Six women from different backgrounds met throughout July at Messalonskee Middle School in Oakland with one goal in mind: to finish the clinical component required to be certified as a literacy specialist in Maine.
Those who were already classroom teachers taught at Title I schools, which means they have a high percentage of children from low-income families. In Maine, 87.6 percent of students are enrolled in Title I schools, according to the National Center for Education Statistics.
The teachers, such as Jenna Zemrak, who teaches fourth grade at Belgrade Central School, plan to take what they learned back to their schools.
Others, such as Jenn Veilleux, 40, plan to use the new skills to start a new career. Veilleux, who was previously a classroom teacher, is starting a job soon as a literacy interventionist in Augusta at Lincoln Elementary School.
“It’s everything,” Veilleux said at the middle school on their last day of the clinical, Thursday. “It impacts every other area.”
The NCES provides data from the National Assessment of Educational Progress, which is also known as the “nation’s report card.” According to Maine’s profile, its average reading score results for fourth-graders haven’t changed much since 1998.
In 2015, 29 percent of fourth-graders in Maine had below basic reading score results, up one point from 1998. Nationally, 32 percent of fourth-graders had below basic reading score results.
The one-month program is part of Thomas College’s master’s program for literacy education. However, participants can enroll in the clinical even if not in the master’s program. This is the first year of the clinical component, which is replacing the more research-based capstone course. The clinical is a hands-on class where the students work with students who need help with reading or writing, as well as reflect on different teaching methods and read research-backed texts.

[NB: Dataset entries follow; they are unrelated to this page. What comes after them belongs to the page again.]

/-!
# Matomäki–Radziwiłł 2016, Proposition 1 — part (d3): the large values and the bound for `∫_𝒰` (§8.3)

Topic `NumberTheory/Sieve`; sixth file of the assembly of `MatomakiRadziwill2016_prop1` (Proposition 1 of
K. Matomäki, M. Radziwiłł, *Multiplicative functions in short intervals*, Ann. of Math. 183 (2016), §8),
after `…Prop1Partition` (a), `…Prop1E1` (b), `…Prop1Ej` (c), `…Prop1U1` (d1), `…Prop1U2` (d2).
Everything is proved; there are no new definitions.

§8.3 of the paper, after the discretisation `∫_𝒰 |Q_{v,H} R_{v,H}|² ≤ 2 ∑_{t ∈ 𝒯} |Q_{v,H} R_{v,H}|²(t)` and the
count of `𝒯` (file (d2)), splits `𝒯 = 𝒯_S ∪ 𝒯_L` according to `|Q_{v,H}(1+it)| < (log X)^{-100}` or not:
"By Lemma 9, `∑_{t ∈ 𝒯_S} … ≪ (log X)^{-199}` … By Lemma 8, `|𝒯_L| ≪ exp((log X)^{1/48+o(1)})`, and by
Lemmas 3 and 5 (since `2^J ≪ (log X)^{o(1)}`), `max |R_{v,H}(1+iu)| ≪ (log X)^{-1/16+o(1)} log Q/log P`.
Thus by Lemma 11 … `∑_{t ∈ 𝒯_L} |R_{v,H}|² |Q_{v,H}|² ≪ (log X)^{-1/8+o(1)} (log Q)²/(log P)⁴ · 1/H` …
Combining the above estimates, `∫_𝒰 |F(1+it)|² dt ≪ (T/X + 1)(log X)^{-1/48+o(1)}`."

This file makes that explicit, with the parameters `H = L^{1/50}`, `P = exp(L^{97/100})`, `Q = exp(L^{99/100})`
(`L = log X`; the paper's `(log X)^{1/48}`, `exp((log X)^{47/48})`, `exp(log X/log log X)` are replaced by pure
powers, which moves the exponent bookkeeping from `L^{-1/48+o(1)}` to `L^{-1/40} · 4^J` for the `𝒯_L`-term and
`L^{-1/50}` for the `1/H` and sieve terms — see `main_numeric`), in the range `X^{1/4} ≤ T ≤ X` (smaller `T` are
treated by monotonicity and larger ones by the trivial bound in the final assembly) and under explicit,
constant-free size conditions `c2`–`c7` on `L` (all eventually true; discharged in the final assembly):

* `MatomakiRadziwillU.card_primes_block_le` — Brun–Titchmarsh (`card_primes_Ioc_le`, hypothesis `hBT`) for one
  prime block: `#{p prime : e^{v/H} ≤ p < e^{(v+1)/H}} ≤ 6 C e^{v/H}/(H · v/H)` when `e^{v/H} ≥ 4H²`;
* `MatomakiRadziwillU.TL_card_le` — `#𝒯_L ≤ C₈ L^{200} exp(408 L^{3/100} log L)` (Lemma 8, sharp form, with
  `V = L^{100}`, `log P' = v/H ≥ L^{97/100}/2`, `log T ≤ L`);
* `MatomakiRadziwillU.TL_sum_sq_le` — Lemma 11 (`ε = 1/10`, hypothesis `h11`) on `𝒯_L`:
  `∑_{t ∈ 𝒯_L} |Q_{v,H}(1+it)|² ≤ 24 C₁₁ C (1+C₈)/(H (L^{97/100})²)` (the count of `𝒯_L` kills the second
  term of Lemma 11 under `c6`; the block is short by Brun–Titchmarsh);
* `SieveIntervalSystem.norm_blockCofactorPoly_le` — Lemma 5 (`sum_filter_mem_eq`) inside `R_{v,H}` and
  Lemma 3 (`A = 2`, hypothesis `h3`) for the `2^J` multiplicative functions `f g_𝒥` at `X' = X e^{-v/H}`:
  `|R_{v,H}(1+it)| ≤ 2^J · 3C₃ L^{1/50-1/16}` for `(log X)^{1/15} ≤ t ≤ T ≤ X`;
* `SieveIntervalSystem.TS_sum_le` — Lemma 9 on `𝒯_S`: `∑_{𝒯_S} |Q R|² ≤ 2C₉(4 + 4^20 C₈) L · L^{-200}`, using
  the point count of file (d2) and `#ℐ_J ≤ 2·4^19 L^{1/14} e^{√L/6} √L` (`card_blocks_J_le`);
* `SieveIntervalSystem.sum_block_le`, `sum_blocks_integral_le` — one block, all blocks;
* `SieveIntervalSystem.integral_Uset_bound` — **the bound for `∫_𝒰 |F(1+it)|² dt`**:
  `≤ (T/X + 1) 20000 (2 + K(2e⁶+1)) L^{-1/50} + 160000 C₉ (4 + 4^20 C₈) L^{-1/50}
   + 17280000 C₃² C₁₁ C (1+C₈) 4^J L^{-1/40}`
  (second application of Lemma 12 from file (d1), the blocks above, and the sieve term
  `card_Icc_filter_forall_not_dvd_le`, hypothesis `hK`).

The hypotheses "Lemma n holds with constant `C`" (`h3`, `h8`, `h9`, `h11`) are the bodies of the corresponding
facts/lemmas written out (Lemmas 8♯ and 9 are proved in the tree, Lemmas 3 and 11 are named facts; the final
assembly instantiates them).

## References

* K. Matomäki, M. Radziwiłł, *Multiplicative functions in short intervals*, Ann. of Math. (2) 183
  (2016), 1015–1056, doi:10.4007/annals.2016.183.3.6, arXiv:1501.04585: §8.3 (arXiv pp. 17–18), Lemmas 3, 5,
  8, 9, 11.
-/

noncomputable section

open Finset Complex MeasureTheory

namespace Literature.NumberTheory.Sieve

namespace MatomakiRadziwillU
import Literature.NumberTheory.LFunctions.SiegelZeroExceptionalPrimesSecond
import Literature.NumberTheory.LFunctions.ExceptionalPrimesWindows
import Literature.NumberTheory.Sieve.BombieriAsymptoticSieveMertens
import HarnessLib

/-!
# Lacunarity of `λ = 1 ∗ χ` on rough numbers in the presence of a Siegel zero
# (Matomäki–Merikoski 2023, Lemma 4.1 and Lemma 2.2), proved

Topic `Literature/NumberTheory/LFunctions`, sub-namespace `SiegelZero` (as the siblings
`SiegelZeroExceptionalPrimes*.lean`, which prove Tao–Teräväinen's Proposition 3.5,
`TaoTeravainen2021_eq313_holds` / `TaoTeravainen2021_eq314_holds`, for an arbitrary primitive
quadratic character). This file proves, as printed and for every `η ≥ 10`, the two lemmas of
K. Matomäki, J. Merikoski, *Siegel zeros, twin primes, Goldbach's conjecture, and primes in short
intervals* (IMRN 2023; arXiv:2112.11412) that convert an exceptional zero
`β₀ = 1 − 1/(η log q)` of `L(s, χ)` into the sparseness of `λ = 1 ∗ χ` (here the tree's real
arithmetic function `RealChar.charDivisorSum χ`, `λ(n) = ∑_{d ∣ n} χ(d) ≥ 0`) along the primes and
along the `z`-rough integers — the input of the error-term analysis (Lemma 2.1, Lemma 2.4, §7) of
their Theorem 1.3 (`Literature.Barriers.Parity.MatomakiMerikoski2023_pairCorrelation`):

* `MatomakiMerikoski2023_lemma41_first`, `MatomakiMerikoski2023_lemma41_second` — **Lemma 4.1**
  ("essentially [TT, Proposition 3.5]"): for `δ > 0`, `Y > q^{1/2+δ}`, `k ≥ 2`,
  `∑_{q^{1/2+δ} < p ≤ Y} λ(p)/p ≪_δ log Y/(η log q)` and
  `∑_{q^{(1/2+δ)/k} < p ≤ q^{(1/2+δ)/(k−1)}} λ(p)/p ≪_δ k/η^{1/k}`; PROVED from the tree's
  Tao–Teräväinen (3.13)/(3.14) (`λ(p) = 1 + χ(p) ≤ 2·1_{χ(p) ≠ −1}`) for `η ≥ η₀(δ)` and from
  Mertens' theorem in windows for `10 ≤ η < η₀(δ)` ("We may assume that `η` is large since
  otherwise the claims are trivial");
* `sum_rough_cardDivisors_div_le` — the standard bound (the source's (3.1)–(3.2) for `f = τ`):
  `∑_{m ≤ Y, (m, P(z)) = 1} τ(m)/m ≤ e^{10} (log Y/log z)²` for `2 ≤ z ≤ Y`
  (Euler product over the primes of `[z, Y]`, tree: `BombieriSieve.sum_le_prod_tsum_of_factored`,
  `BombieriSieve.prod_primesGe_one_sub_inv_inv_le`);
* `MatomakiMerikoski2023_lemma22` — **Lemma 2.2**: for `z = q^v`, `v > 0`, `Y > z`,
  `∑_{z ≤ m ≤ Y, (m, P(z)) = 1} λ(m)/m ≪ (1/(v²η^{v/2}) + (v/η)(log Y/log z) + 1/z)(log Y/log z)²`
  with an ABSOLUTE constant, PROVED following §4 of the source: the squarefree `m` contribute at
  most `∏_{z ≤ p ≤ Y}(1 + λ(p)/p) − 1 ≤ exp(∑_{z ≤ p ≤ Y} λ(p)/p) − 1`, the prime sum being
  `≪ K²η^{−1/K} + log Y/(η log q)` by Lemma 4.1 with `K = ⌈(1/2+δ)/v⌉` (`δ = 1/4` fixed); the
  non-squarefree `m = p²m'` (`p ≥ z`) contribute `≪ (1/z)(log Y/log z)²`; and when the bracket
  exceeds `1` (or `η < η₀`) the claim is the trivial bound `λ ≤ τ` with `sum_rough_cardDivisors_div_le`.

Everything here is PROVED (theorems only, no new definitions); hypotheses are inlined as in the
sibling files (`χ` primitive quadratic mod `q`, `L(1 − 1/(η log q), χ) = 0`, real `η ≥ 10`;
`q ≥ 2` is then automatic, `two_le_of_LFunction_eq_zero`). Ranges of primes `(a, b]` are
`(Ioc ⌊a⌋₊ ⌊b⌋₊).filter Nat.Prime`, the rough range `z ≤ m ≤ Y` is `Icc ⌈z⌉₊ ⌊Y⌋₊` filtered by
`m.Coprime (primesProdBelow z)` (`P(z) = ∏_{p<z} p`, `Literature.NumberTheory.Sieve.primesProdBelow`).

Relation to the tree (coordination). A parallel seat proved the same two lemmas shortly before
this file, in `Literature/Barriers/Parity/SiegelZeroPrimePairsRoughSums.lean`
(`Literature.Barriers.Parity.MatomakiMerikoski2023_lemma22`) and `…Lemma41.lean`
(`…_lemma41_i/_ii`), rendering `λ(m)` as `(χ.zetaMul m).re` and "`(m, P(z)) = 1`" as
`∀ p ∈ m.primeFactors, z ≤ p`, with the non-squarefree `m` absorbed into the full Euler product.
The present file is the version on the sieve-framework side of the tree — `λ` is
`RealChar.charDivisorSum χ` (`RealCharacterDivisorSums*.lean`, the level-of-distribution files)
and roughness is the filter `m.Coprime (primesProdBelow z)` of `Literature.NumberTheory.Sieve`
(`SieveFramework.lean`, `BombieriAsymptoticSieveMertens.lean`) — and it follows the printed
squarefree/non-squarefree split; the two are interchangeable through
`RealChar.charDivisorSum_eq_zetaMul_re` and `Sieve.coprime_primesProdBelow_iff`. Division of
labour (updated): the seat of `…Lemma41.lean` continued with Lemmas 3.2–3.3, (2.4)–(2.6) and
then §6 (`SiegelZeroPrimePairsChiSums{Prep,Sieve,Main}.lean`), a third seat supplies the §6
inputs in real-variable form (`LFunctions/Liouville*HarmonicSum.lean`, `MoebiusLogHarmonicSum.lean`,
`Sieve/RoughDivisorPowerSums.lean`, `BetaSieveMainTermSigned.lean`); the seat writing this file
took §3.3–3.5 (Lemma 3.4 `PoissonTwistedProgression.lean`, Lemma 3.7 `GcdSumBounds.lean`,
Lemma 3.8 `IncompleteKloostermanSmooth.lean`), the smoothing/dyadic reduction of §2
(`Barriers/Parity/SiegelZeroPrimePairsDyadicSmoothing.lean`:
`MatomakiMerikoski2023_pairCorrelation_of_smoothed`), the weights
(`Sieve/SmoothPlateauCutoff.lean`, `Sieve/DyadicPartitionOfUnity.lean`), and continues towards
Proposition 2.3 (§5) and the assembly of §7 (Proposition 2.3, Lemma 2.1/(2.6) and Henriot's
bound as explicit hypotheses).

## References

* K. Matomäki, J. Merikoski, *Siegel zeros, twin primes, Goldbach's conjecture, and primes in
  short intervals*, IMRN 2023:23, 20337–20384; arXiv:2112.11412: Lemma 2.2 (§2, statement),
  Lemma 4.1 and §4 "Proof of Lemma 2.2" (proofs), (3.1)–(3.2) (§3.1).
  [cite: MatomakiMerikoski2023, Lemma 2.2, Lemma 4.1, §4]
* T. Tao, J. Teräväinen, *The Hardy–Littlewood–Chowla conjecture in the presence of a Siegel
  zero*, J. London Math. Soc. 106 (2022), Proposition 3.5 (3.13)–(3.14) (tree:
  `TaoTeravainen2021_eq313_holds`, `TaoTeravainen2021_eq314_holds`). [cite: TaoTeravainen2021, Proposition 3.5]
-/

noncomputable section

Regional School Unit 18 partnered with Thomas College and let the participants use the space at the middle school, where they were able to work with children from kindergarten to fifth grade who are in summer school. Each of the women worked with four children and spent half an hour with them one-on-one every day.
Michelle Harrington worked with a kindergarten student who didn’t understand that individual letters made up words. Harrington is a certified reading recovery and Title I teacher at Chelsea Elementary School in Regional School Unit 12.
“I felt that a literacy master’s was more … meaningful for myself,” she said.
Working one-on-one with the children was a departure from the norm for most of the students, who teach in classrooms where there isn’t enough time to give that individual attention.
“It’s exciting,” said Kathy Burkhart who teaches fifth grade at Benton Elementary School. “And overwhelming, but exciting.”
Amanda Pingree, who plans to work as a literacy coach at Union Elementary, and Jill MacKenzie, a first-grade teacher at Belgrade Central, round out the class.
After the students worked with the children, they would have time to reflect both by themselves and with their peers about how well the strategies they chose worked and what they could do the next time.
“Reflecting … makes for more prepared teachers who can give more precise instructions to students,” said Todd Martin, an adjunct at Thomas College who taught the clinical and also teaches four other courses in the program throughout the year. The students also videotaped themselves, and Martin challenged them to continue doing that when they go back to work.